● Exercise brief:
Beginning with the very first line, please reproduce the entries exactly through the line containing "import HarnessLib.Audit".

#####

import Summits.RiemannHypothesis.RiemannHypothesis.Theses.WeilWindowFlow
import Summits.RiemannHypothesis.RiemannHypothesis.Theorems.WeilWindowFlowDiniLeakageRelEdgeMassLaw
import Literature.NumberTheory.LFunctions.WeilDilationVirial
import Literature.NumberTheory.LFunctions.WeilGroundState
import Literature.NumberTheory.LFunctions.WeilExplicitFormulaProofs
import Literature.NumberTheory.LFunctions.WeilWindowSuzukiContinuityProofs
import HarnessLib.Audit
import Summits.BirchSwinnertonDyer.BirchSwinnertonDyer.Theorems.PrintCf2RamifiedOffTYZGenusPeriodDescent
import HarnessLib

/-!
# C⁺ ON THE VISIBLE R2 ROWS ⟺ «`Z(lq)` not `2`-torsion ∧ `N_{H(i)/M}(x(z) − 2i) ∉ ⟨i⟩·ℍ′²`» — the exact-descent criterion WITHOUT the torsion
# hypothesis (crux stmt-BirchSwinnertonDyer-20509 `RamifiedOffTYZOfFacts`, line `offtyz-v7`, LEAD g29, cycle 30, part 2d)

HONEST FRAMING (cell `bsd-print-cf2`, route `PrintCf2`; `--supports stmt-BirchSwinnertonDyer-20509`; theorems only, `def`-free, no `sorry`).
BSD is not proved by any of this; no class is closed by this file; item 23431 (C⁺) and crux 20509 stay OPEN.

Part 2c (`…GenusPeriodDescent`, p800776) proved the exact-descent identities `κ⁰_{ℍ′}(Z(d)) = [N₁]`, `κ⁺_{ℍ′}(Z(d)) = [N₀]` under «`Z(d)` not
`2`-torsion» and stated the R2 criterion under that hypothesis.  The norms `N₁ = N_{H/L} x(z)`, `N₀ = N_{H(i)/M}(x(z) − 2i) ∈ ℍ′_n` exist independently of
it (Galois descent in `M`, g26), and on a visible R2 row C⁺ FORCES `Z(lq)` non-torsion (g26's `levelTwo_iff_genusPeriod_not_twoDivisible_of_visible`).  So:

* ★★★★ `levelTwo_iff_not_torsion_and_secondNorm_of_visible_R2_of_facts` — granted conjuncts 1, 2, 4, 5 of 𝔅_ram and `tyz_sevenBlockCMData`, on an
  R2 row `n = lq` (`ord L(E_n) = 1`, visible generator `X(h) ∉ 2ℚ^{×2}`) there are a display package `D` and, in it, `M ⊇ ℍ′_n`, the CM point
  `z_n = (x₀, y₀)`, `Φ` (`#Φ = g(n)`) and the norms `N₁, N₀ ∈ ℍ′_n` (`ι N₁ = ∏_{t∈Φ} t x₀`, `ι N₀ = ∏_{t∈Φ}(t x₀ − 2ι(i))`, both `≠ 0`) such that
  **`[N₁] = 1` (THEOREM A) ∧ `ζ₈ ∉ ℍ′_n` ⟹ ( C⁺ at `lq`  ⟺  `2·Z(n) ≠ 0` ∧ neither `N₀` nor `N₀·i` is a square in `ℍ′_n` )** — no hypothesis on `Z(n)`.

References: [cite: TianYuanZhang2017, §1, §3.1 (p0011 L53–L66), §3.2 (p0012 L8–L9), Lemma 3.16, Lemma 3.18, Thm. 3.5, Thm. 1.2]; [cite: SilvermanAEC2009, Thm. X.1.1, Prop. X.1.4];
[cite: NeukirchSchmidtWingberg2008, §1.5]; [cite: BurungaleFlach2024, Thm 1.1 / Cor. 3]; [cite: Darmon2004, Thm. 3.22]; tree: p790023, p799839, p800776, p789339.
-/

noncomputable section

open scoped Classical

open WeierstrassCurve WeierstrassCurve.Affine WeierstrassCurve.Affine.Point
  Literature.NumberTheory.EllipticCurves Literature.NumberTheory.EllipticCurves.Rank1Residual
  Summit.BirchSwinnertonDyer.Rank1Residual
  Literature.NumberTheory.EllipticCurves.TianYuanZhang2017
  Literature.NumberTheory.EllipticCurves.TianYuanZhang2017.W2
  Summit.BirchSwinnertonDyer.PrintCf2.VisibleGenerator

set_option autoImplicit false

namespace Summit.BirchSwinnertonDyer.PrintCf2.GenusPeriodTraceNorm

variable {n : ℕ}

open Literature.NumberTheory.EllipticCurves.TianYuanZhang2017.GenusPointData (galPtOver)

/-- **The norms exist without any hypothesis on `Z(d)`** (Galois descent in `M`, g26): for the data (S1)–(S3) of the seven-block display at `d` there are
`N₁, N₀ ∈ ℍ′_n`, both non-zero, with `ι N₁ = ∏_{t∈Φ} t x₀` and `ι N₀ = ∏_{t∈Φ}(t x₀ − 2ι(i))`; and IF `Z(d)` is not `2`-torsion the exact-descent identities
hold for THESE elements. [cite: TianYuanZhang2017, §3.1 (p0011 L53–L66)] [cite: SilvermanAEC2009, Thm. X.1.1, Prop. X.1.4] [cite: NeukirchSchmidtWingberg2008, §1.5] -/
theorem exists_norms_and_exactDescent (D : GenusPointData n) {d : ℕ} {M : Type} [Field M] [NumberField M] [IsGalois ℚ M] (ι : D.H →ₐ[ℚ] M)
    {x₀ y₀ : M} (h₀ : (curveA.baseChange M).toAffine.Nonsingular x₀ y₀) (Φ : Finset (M ≃ₐ[ℚ] M))
    (hS1 : Point.map (W' := curveA) ι (D.Z d) = ∑ t ∈ Φ, galPtOver M t (.some x₀ y₀ h₀))
    (hS2 : ∀ t ∈ Φ, ¬ ((2 : ℕ) • galPtOver M t (.some x₀ y₀ h₀) = 0 ∨ (2 : ℕ) • galPtOver M t (.some x₀ y₀ h₀) = tauOne))
    (hS3 : ∀ g : M ≃ₐ[ℚ] M, D.TrivialOnLOver ι d g →
      ∃ π : Φ → Φ, Function.Bijective π ∧
        ∀ t : Φ, galPtOver M g (galPtOver M (t : M ≃ₐ[ℚ] M) (.some x₀ y₀ h₀)) = galPtOver M (π t : M ≃ₐ[ℚ] M) (.some x₀ y₀ h₀)) :
    ∃ N₁ N₀ : D.H, ι N₁ = ∏ t ∈ Φ, (t : M ≃ₐ[ℚ] M) x₀ ∧ ι N₀ = ∏ t ∈ Φ, ((t : M ≃ₐ[ℚ] M) x₀ - 2 * ι D.im) ∧ N₁ ≠ 0 ∧ N₀ ≠ 0 ∧
      ((2 : ℕ) • D.Z d ≠ 0 →
        twoDescentComponent (curveA.baseChange D.H).toAffine 0 (2 * D.im) (-(2 * D.im)) (D.Z d) = sqClass N₁ ∧
        twoDescentComponent (curveA.baseChange D.H).toAffine (2 * D.im) 0 (-(2 * D.im)) (D.Z d) = sqClass N₀) := by
  -- the two norms by Galois descent in M
  have himM : (ι D.im) ^ 2 = -1 := by rw [← map_pow, D.im_sq, map_neg, map_one]
  obtain ⟨N₀, hN₀, -⟩ := GenusPeriodNorm.exists_norm_in_H_twoDescentComponent_genusPeriod_eq D ι h₀ Φ hS1 hS2 hS3
  have hfixM : ∀ g : M ≃ₐ[ℚ] M, g ∈ IntermediateField.fixingSubgroup ι.fieldRange →
      g (∏ t ∈ Φ, ((t : M ≃ₐ[ℚ] M) x₀ - 0)) = ∏ t ∈ Φ, ((t : M ≃ₐ[ℚ] M) x₀ - 0) := fun g hg =>
    GenusPeriodNorm.norm_fixed_of_trivialOnL D ι h₀ Φ hS3 g (GenusPeriodNorm.trivialOnLOver_of_mem_fixingSubgroup D ι d hg) 0 (_root_.map_zero g)
  obtain ⟨N₁, hN₁⟩ := GenusPeriodNorm.exists_eq_of_forall_fixing D ι hfixM
  simp only [sub_zero] at hN₁
  have hfac : ∀ t ∈ Φ, (t : M ≃ₐ[ℚ] M) x₀ - 2 * ι D.im ≠ 0 ∧ (t : M ≃ₐ[ℚ] M) x₀ ≠ 0 := by
    intro t ht
    have h2 : (2 : ℕ) • galPtOver M t (.some x₀ y₀ h₀) ≠ 0 := fun h0 => hS2 t ht (Or.inl h0)
    rw [GenusPeriodNorm.galPtOver_some t h₀] at h2
    have hx := GenusPeriodNorm.X_ne_of_two_smul_ne_zero himM _ h2
    exact ⟨sub_ne_zero.mpr hx.1, hx.2.1⟩
  have hN0ne : N₀ ≠ 0 := by
    intro h0; rw [h0, _root_.map_zero] at hN₀
    exact (Finset.prod_ne_zero_iff.mpr fun t ht => (hfac t ht).1) hN₀.symm
  have hN1ne : N₁ ≠ 0 := by
    intro h0; rw [h0, _root_.map_zero] at hN₁
    exact (Finset.prod_ne_zero_iff.mpr fun t ht => (hfac t ht).2) hN₁.symm
  refine ⟨N₁, N₀, hN₁, hN₀, hN1ne, hN0ne, fun hZ2 => ?_⟩
  obtain ⟨N₁', hN₁', -, hκ₁⟩ := twoDescentComponent_genusPeriod_eq_sqClass_norm_zero D ι h₀ Φ hS1 hS2 hS3 hZ2
  obtain ⟨N₀', hN₀', -, hκ₀⟩ := twoDescentComponent_genusPeriod_eq_sqClass_norm D ι h₀ Φ hS1 hS2 hS3 hZ2
  have e1 : N₁' = N₁ := ι.toRingHom.injective (hN₁'.trans hN₁.symm)
  have e0 : N₀' = N₀ := ι.toRingHom.injective (hN₀'.trans hN₀.symm)
  exact ⟨e1 ▸ hκ₁, e0 ▸ hκ₀⟩

/-- ★★★★ **C⁺ ON A VISIBLE R2 ROW ⟺ `Z(lq)` NOT `2`-TORSION ∧ THE SECOND NORM NOT IN `⟨i⟩·ℍ′²` — granted only THEOREM A (`[N₁] = 1`) and `ζ₈ ∉ ℍ′_n`.**
Conjuncts 1, 2, 4, 5 of 𝔅_ram + `tyz_sevenBlockCMData`; primes `l ≡ 1`, `q ≡ 7 (mod 8)`, `n = lq`, `ord_{s=1} L(E_n, s) = 1`; a VISIBLE generator `h = (X, Y)`
of `A_n(ℚ)` modulo torsion (`X ∉ 2ℚ^{×2}`).  Then there is a display package `D` of `n` with, in it, `M ⊇ ℍ′_n`, the CM point `(x₀, y₀)`, `Φ` (`#Φ = g(n)`),
and the norms `N₁ = N_{H/L}(x(z_n))`, `N₀ = N_{H(i)/M}(x(z_n) − 2i) ∈ ℍ′_n` (both `≠ 0`) such that:
**`[N₁] = 1 → [i] ≠ 1 → ( (∀ L, 𝓛(n)² = L² → 2 ∥ L) ⟺ (2·Z(n) ≠ 0 ∧ ¬(N₀ ∈ ℍ′² ∨ N₀·i ∈ ℍ′²)) )`.**
[cite: TianYuanZhang2017, §1, §3.1, §3.2, Thm. 3.5, Lemma 3.18, Thm. 1.2] [cite: BurungaleFlach2024, Thm 1.1 / Cor. 3] [cite: Darmon2004, Thm. 3.22]
[cite: SilvermanAEC2009, Thm. X.1.1, Prop. X.1.4] [cite: NeukirchSchmidtWingberg2008, §1.5] -/
theorem levelTwo_iff_not_torsion_and_secondNorm_of_visible_R2_of_facts (hGZK : rank_eq_analyticRank_of_analyticRank_le_one)
    (hmod : WeierstrassCurve.hasEntireLFunction_rat) (hCM0 : bsdTriple_of_hasCM_of_L_one_ne_zero) (h12 : thm12_parity_of_scriptL')
    (hT : tyz_sevenBlockCMData)
    {l q : ℕ} (hl : l.Prime) (hq : q.Prime) (hl8 : l % 8 = 1) (hq8 : q % 8 = 7) (hn : n = l * q)
    (hr : (congruentNumberCurve n).analyticRank = 1)
    {X Y : ℚ} (h : (Atwo n).toAffine.Nonsingular X Y) (hX : ¬ ∃ s : ℚ, X = 2 * s ^ 2)
    (hgen : ∀ P : (Atwo n).toAffine.Point, ∃ m : ℤ, IsOfFinAddOrder (P - m • (Point.some X Y h : (Atwo n).toAffine.Point))) :
    ∃ D : GenusPointData n, D.Printed ∧ D.CMPointCompositumPrinted ∧ D.Thm35AtBlocks ∧
      ∃ (M : Type) (_ : Field M) (_ : NumberField M) (_ : IsGalois ℚ M) (ι : D.H →ₐ[ℚ] M) (x₀ y₀ : M)
        (h₀ : (curveA.baseChange M).toAffine.Nonsingular x₀ y₀) (Φ : Finset (M ≃ₐ[ℚ] M)) (N₁ N₀ : D.H),
        Φ.card = gK n ∧
        Point.map (W' := curveA) ι (D.Z n) = ∑ t ∈ Φ, galPtOver M t (.some x₀ y₀ h₀) ∧
        ι N₁ = ∏ t ∈ Φ, (t : M ≃ₐ[ℚ] M) x₀ ∧
        ι N₀ = ∏ t ∈ Φ, ((t : M ≃ₐ[ℚ] M) x₀ - 2 * ι D.im) ∧ N₁ ≠ 0 ∧ N₀ ≠ 0 ∧
        (sqClass N₁ = 1 → sqClass D.im ≠ 1 →
          ((∀ L : ℤ, IsScriptL n L → (2 : ℤ) ∣ L ∧ ¬ (4 : ℤ) ∣ L) ↔
            ((2 : ℕ) • D.Z n ≠ 0 ∧ ¬ ((∃ s : D.H, N₀ = s ^ 2) ∨ ∃ s : D.H, N₀ * D.im = s ^ 2)))) := by
  have hmod8 : n % 8 = 7 := by rw [hn, Nat.mul_mod, hl8, hq8]
  have hsq : Squarefree n := by
    subst hn
    have hne : l ≠ q := fun h => by subst h; omega
    exact Nat.squarefree_mul_iff.mpr ⟨(Nat.coprime_primes hl hq).mpr hne, hl.squarefree, hq.squarefree⟩
  have hodd : Odd n := by
    rw [hn, Nat.odd_mul]; exact ⟨Nat.odd_iff.mpr (by omega), Nat.odd_iff.mpr (by omega)⟩
  obtain ⟨D, hPr, hC, hBl, hSeven⟩ := hT n hsq (Or.inr (Or.inr hmod8))
  obtain ⟨M, iF, iN, iG, ι, z, Φ, ⟨hS1, hcard⟩, hS2, hS3⟩ := hSeven n (Nat.mem_divisors_self n hsq.ne_zero) hmod8
  have hΦ : Φ.Nonempty := Finset.card_pos.mp (by rw [hcard]; exact GenusPeriodNorm.gK_pos n)
  obtain ⟨t₀, ht₀⟩ := hΦ
  have hz : z ≠ 0 := by
    intro hz
    apply GenusPointData.galPtOver_ne_zero_of_not_cusp hS2 ht₀
    rw [hz, _root_.map_zero]
  rcases z with _ | ⟨x₀, y₀, h₀⟩
  · exact absurd rfl hz
  obtain ⟨N₁, N₀, hN₁, hN₀, hne₁, hne₀, hED⟩ := exists_norms_and_exactDescent D ι h₀ Φ hS1 hS2 hS3
  refine ⟨D, hPr, hC, hBl, M, iF, iN, iG, ι, x₀, y₀, h₀, Φ, N₁, N₀, hcard, hS1, hN₁, hN₀, hne₁, hne₀, fun hA hi8 => ?_⟩
  have h318 : D.lemma318 := hPr.2.2.2.2.2.2.2.2.1
  by_cases hZ2 : (2 : ℕ) • D.Z n = 0
  · -- Z(lq) is 2-torsion: C⁺ fails by g26's visible branch (Z − 2·0 is torsion), and so does the right-hand side
    rw [GenusPeriodR2.levelTwo_iff_genusPeriod_not_twoDivisible_of_visible hGZK hmod hCM0 h12 hl hq hl8 hq8 hn hr D hPr hC hBl h hX hgen]
    have htors : ∃ y : APoint D.H, IsOfFinAddOrder (D.Z n - (2 : ℤ) • y) :=
      ⟨0, by rw [smul_zero, sub_zero]; exact isOfFinAddOrder_iff_nsmul_eq_zero.mpr ⟨2, two_pos, hZ2⟩⟩
    constructor
    · exact fun hc => absurd htors hc
    · exact fun hc => absurd hZ2 hc.1
  · obtain ⟨hκ₁, hκ₀⟩ := hED hZ2
    rw [GenusPeriodExactDescent.levelTwo_iff_secondNorm_of_visible_R2 hGZK hmod hCM0 h12 hl hq hl8 hq8 hn hr D hPr hC hBl hi8 h hX hgen hne₀
      hκ₁ hκ₀ hA]
    exact ⟨fun hc => ⟨hZ2, hc⟩, fun hc => hc.2⟩

end Summit.BirchSwinnertonDyer.PrintCf2.GenusPeriodTraceNorm

end
import Literature.NumberTheory.LFunctions.DedekindGammaFactorDerivatives
import Literature.NumberTheory.LFunctions.DeuringHeilbronnBounds
import Literature.NumberTheory.LFunctions.RayClassFunctionalEquation
import HarnessLib

/-!
# Higher derivatives of `L_∞'/L_∞` for the Gamma factor `L_∞(χ, s) = ∏_{v real} Γ_ℝ(s + p_v) ∏_{v complex} Γ_ℂ(s)`
# of a Hecke `L`-function with sign type

Topic `Literature/NumberTheory/LFunctions` (namespace `Literature.NumberTheory.LFunctions`), the ray-class
counterpart (sign type `p`, shifts `p_v ∈ {0,1}` at the real places) of the tree's
`DedekindGammaFactorDerivatives.lean` / `DeuringHeilbronnBounds.exists_re_pole_gamma_le` (`p = ∅`).  Everything
here is PROVED; `realShift` and `trivMult` are definitions with bodies.

For the Gamma factor `L_∞ = rayClassGammaFactor K p` of a ray class character of sign type `p`:
* `logDeriv_rayClassGammaFactor_of_re_pos` — on `Re s > 0`:
  `L_∞'/L_∞(s) = Σ_{v real} Γ_ℝ'/Γ_ℝ(s + p_v) + r₂ Γ_ℂ'/Γ_ℂ(s)`;
* `hasSum_iteratedDeriv_logDeriv_rayClassGammaFactor` — for `Re s > 0`, `k ≥ 1`:
  `(L_∞'/L_∞)^{(k)}(s) = (−1)^{k+1} k! Σ_{j ≥ 0} a_j (s + j)^{−(k+1)}`, where
  `a_j = #{v real : p_v ≡ j (mod 2)} + r₂` (`trivMult`) is the multiplicity of the trivial zero `−j` of
  `L(s, χ)` [cite: ThornerZaman2017, §2 (2.4)] ("ord_{s=ω} L(s,χ) = a(χ) [ω = 0, −2, −4, …], b(χ) [ω = −1, −3, …]";
  here with the complex places counted in both, `Γ_ℂ(s) = Γ_ℝ(s)Γ_ℝ(s+1)` up to constants);
* `exists_re_logDeriv_rayClassGammaFactor_le` — an absolute `A₀ ≥ 0` with
  `Re 2L_∞'/L_∞(2 + it) ≤ n_K (A₀ + 2 log(|t| + 2))` for every `K`, `p`, `t` (Stirling for `ψ` on the vertical lines
  `Re = 1, 3/2, 2`) [cite: ThornerZaman2017, Lemma 7.4] (the archimedean part of the `M`-bound).

## References
* J. Thorner, A. Zaman, Algebra Number Theory 11 (2017), §2 (2.2)–(2.4), Lemma 7.3–7.4. [ThornerZaman2017]
* G. E. Andrews, R. Askey, R. Roy, *Special Functions*, CUP 1999, Thm. 1.2.5. [AndrewsAskeyRoy1999]
-/

noncomputable section

open scoped NumberField Real Classical
open NumberField NumberField.InfinitePlace Complex Filter Topology Finset

namespace Literature.NumberTheory.LFunctions

open Literature.NumberTheory.LFunctions.NumberField
open Literature.Analysis.SpecialFunctions.Complex (hasSum_iteratedDeriv_digamma
  hasSum_iteratedDeriv_digamma_half differentiableOn_digamma)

#####

● Expected answer:
import Summits.RiemannHypothesis.RiemannHypothesis.Theses.WeilWindowFlow
import Summits.RiemannHypothesis.RiemannHypothesis.Theorems.WeilWindowFlowDiniLeakageRelEdgeMassLaw
import Literature.NumberTheory.LFunctions.WeilDilationVirial
import Literature.NumberTheory.LFunctions.WeilGroundState
import Literature.NumberTheory.LFunctions.WeilExplicitFormulaProofs
import Literature.NumberTheory.LFunctions.WeilWindowSuzukiContinuityProofs
import HarnessLib.Audit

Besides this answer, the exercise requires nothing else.